Yıllar sonra, düşünüyorum şimdi; Allah Azze ve Celle’nin bundan gayrı bir biçimde bizi sınaması zaten mümkün değildi. Yani Cenâb-ı Hak öyle bir sınama yapacak ki ama bu, fireli olacak ve bize diyecek ki: “Belki işte yani geri dönen olabilirdi.” Eğer yaratan O’ysa ve var ettiği varlığa bahşettiği iradeyi ki bize müstakil kişilikler bahşetmiş. Bunu biz yapabilmeyi aklımızdan bile geçiremiyoruz.
Bunlar Biz dünya'ya geri döndürürsek de aynı şeye devam edecekler. Çünkü Biz’im verdiğimiz ömrün tanımı şu “öğüt alacak bir adam, buradan öğüt alarak çıkar.” Allah onlarda bir hayır bilmeyegörsün, bildi mi kesinlikle onlara da işittirir, onları da hidayete muvaffak kılar.
“Allah onlarda (inkârcılarda) bir hayır görseydi elbette kendilerine işittirirdi, eğer işittirseydi yine reddederek yüz çevirirlerdi.” (Enfal-23)
Prof. Dr. Halis AYDEMİR
Gençlerle Söyleşi-76’dan Alıntıdır.
https://www.youtube.com/live/Dh2QBsSLfy4?si=4Ms7ip8yhq1LkP0R
—————————————————-
Aynı konuya dair hocamızın başka bir dersinden notlar:
“Öğüt alacak bir kimsenin öğüt alacağı kadar bir ömrü yaşatmadık mı?”

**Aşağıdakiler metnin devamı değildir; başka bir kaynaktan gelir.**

/-- **The glue statement**: the two stub SIGNATURES (verbatim) imply the crux. -/
def Glue : Prop :=
    (∃ κ : ℝ, 0 < κ ∧ ∃ n₀ : ℕ, ∀ n : ℕ, n₀ ≤ n → κ / (n : ℝ) ^ 4 ≤ |Literature.MathematicalPhysics.QuantumFieldTheory.curvaturePlaquetteCorr (d := 4) (by norm_num) (n : ℤ)|) →
    ((∃ κ : ℝ, 0 < κ ∧ ∃ n₀ : ℕ, ∀ n : ℕ, n₀ ≤ n → κ / (n : ℝ) ^ 4 ≤ |Literature.MathematicalPhysics.QuantumFieldTheory.curvaturePlaquetteCorr (d := 4) (by norm_num) (n : ℤ)|) → ∀ (G : Type) [Group G] [TopologicalSpace G] [IsTopologicalGroup G] [CompactSpace G] [MeasurableSpace G] [BorelSpace G], Literature.MathematicalPhysics.QuantumFieldTheory.IsCompactSimpleLieGroup G → ∀ r : Literature.MathematicalPhysics.QuantumFieldTheory.LatticeRep G, ∃ (β₁ : ℝ) (R ε : ℝ → ℝ), Filter.Tendsto (fun β : ℝ => Real.log (4 / ε β) / R β) Filter.atTop (nhds 0) ∧ ∀ β : ℝ, β₁ ≤ β → 0 < R β ∧ 0 < ε β ∧ ∃ (M : ℕ) (v : Fin 4 → ℤ) (Λ : Finset (Literature.MathematicalPhysics.QuantumLattice.ZdEdge 4)) (η : Literature.MathematicalPhysics.QuantumLattice.LGConfig 4 G) (e₁ e₂ : Literature.MathematicalPhysics.QuantumLattice.ZdEdge 4) (f g : Literature.MathematicalPhysics.QuantumLattice.LGConfig 4 G → ℝ), Λ = (((Fintype.piFinset fun j : Fin 4 => Finset.Icc (v j) (v j + M)) ×ˢ (Finset.univ : Finset (Fin 4))).filter fun e => e.1 e.2 + 1 ≤ v e.2 + M ∧ ∀ j, j ≠ e.2 → v j < e.1 j ∧ e.1 j < v j + M) ∧ (∀ j, v j ≤ e₁.1 j ∧ e₁.1 j ≤ v j + M) ∧ e₁.1 e₁.2 + 1 ≤ v e₁.2 + M ∧ (∀ j, v j ≤ e₂.1 j ∧ e₂.1 j ≤ v j + M) ∧ e₂.1 e₂.2 + 1 ≤ v e₂.2 + M ∧ Measurable f ∧ Measurable g ∧ Literature.MathematicalPhysics.QuantumLattice.IsCylinder f ((Literature.MathematicalPhysics.QuantumLattice.plaquettesTouching {e₁}).biUnion Literature.MathematicalPhysics.QuantumLattice.plaquetteEdges) ∧ Literature.MathematicalPhysics.QuantumLattice.IsCylinder g ((Literature.MathematicalPhysics.QuantumLattice.plaquettesTouching {e₂}).biUnion Literature.MathematicalPhysics.QuantumLattice.plaquetteEdges) ∧ (∀ U, |f U| ≤ 1) ∧ (∀ U, |g U| ≤ 1) ∧ R β ≤ ‖e₁.1 - e₂.1‖ ∧ ε β ≤ |(∫ U, f U * g U ∂(Literature.MathematicalPhysics.QuantumLattice.ymSpecification (d := 4) r.ρ β Λ η)) - (∫ U, f U ∂(Literature.MathematicalPhysics.QuantumLattice.ymSpecification (d := 4) r.ρ β Λ η)) * (∫ U, g U ∂(Literature.MathematicalPhysics.QuantumLattice.ymSpecification (d := 4) r.ρ β Λ η))|) →
    SofteningCentreBlind

/-- **The glue, `sorry`-free.**  Fix `G`, `hG`, `r`, couplings `b_k → ∞` and admissible rates
`m_k`; F2 (fed with F1) gives `β₁, R, ε` and witnesses; for `b_k ≥ β₁` the crux's own decay
hypothesis at the witness cube and `rate_le_of_floor` give `m_k ≤ log(4/ε(b_k))/R(b_k)`; squeeze
between `0` and `(fun β ↦ log(4/ε β)/R β) ∘ b → 0`.  The centre-blind hypothesis is not used. -/
theorem glue : Glue := by
  intro hF1 hF2 G _ _ _ _ hG
  letI : MeasurableSpace G := borel G
  haveI : BorelSpace G := ⟨rfl⟩
  intro r _hcb b m hb hm
  obtain ⟨β₁, R, ε, hT, hW⟩ := hF2 hF1 G hG r
  have hev : ∀ᶠ k in atTop, m k ≤ Real.log (4 / ε (b k)) / R (b k) := by
    filter_upwards [hb.eventually_ge_atTop β₁] with k hk
    obtain ⟨hR, hε, M, v, Λ, η, e₁, e₂, f, g, hΛ, he₁, he₁', he₂, he₂', hf, hg, hfc, hgc, hfb, hgb,
      hdist, hfloor⟩ := hW (b k) hk
    obtain ⟨hm0, -, hsed⟩ := hm k
    exact rate_le_of_floor hR hε hm0 hdist hfloor
      (hsed M v Λ η e₁ e₂ f g hΛ he₁ he₁' he₂ he₂' hf hg hfc hgc hfb hgb)
  exact tendsto_of_tendsto_of_tendsto_of_le_of_le' tendsto_const_nhds (hT.comp hb)
    (Eventually.of_forall fun k => (hm k).1.le) hev

/-- **Composition (registered form)** — the two stubs BY NAME give the crux BY NAME. -/
theorem SofteningCentreBlind_of : SofteningCentreBlind :=
  glue stub_curvatureCorrFloor stub_covarianceFloor

/-- Signature match: the registered composition has literally the route's crux as its type. -/
example : Summit.QuantumFields.YangMills.Theses.ThermalRuler.SofteningCentreBlind :=
  SofteningCentreBlind_of

end Summit.QuantumFields.YangMills.Cruxes.SofteningCentreBlind.Birth

end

Demek ki öğüt alacak olanın öğüt aldığı bir ömrü yaşıyoruz. Bu ömürden öğüt almaksızın çıkanlar asla öğüt almayacaklar demektir. Yani sınırlı ve sonlu bir alanda sınanıyoruz ama kalıcı ve sonsuz bir netice ortaya çıkıyor. Öğüt alacakların hepsi alıyor bu öğüdü. Öğüt almayacaklar almıyorlar ve onlara ikinci bir ömür verseniz de artık öğüt almayacak bir tip oldukları için bir şey değişmiyor.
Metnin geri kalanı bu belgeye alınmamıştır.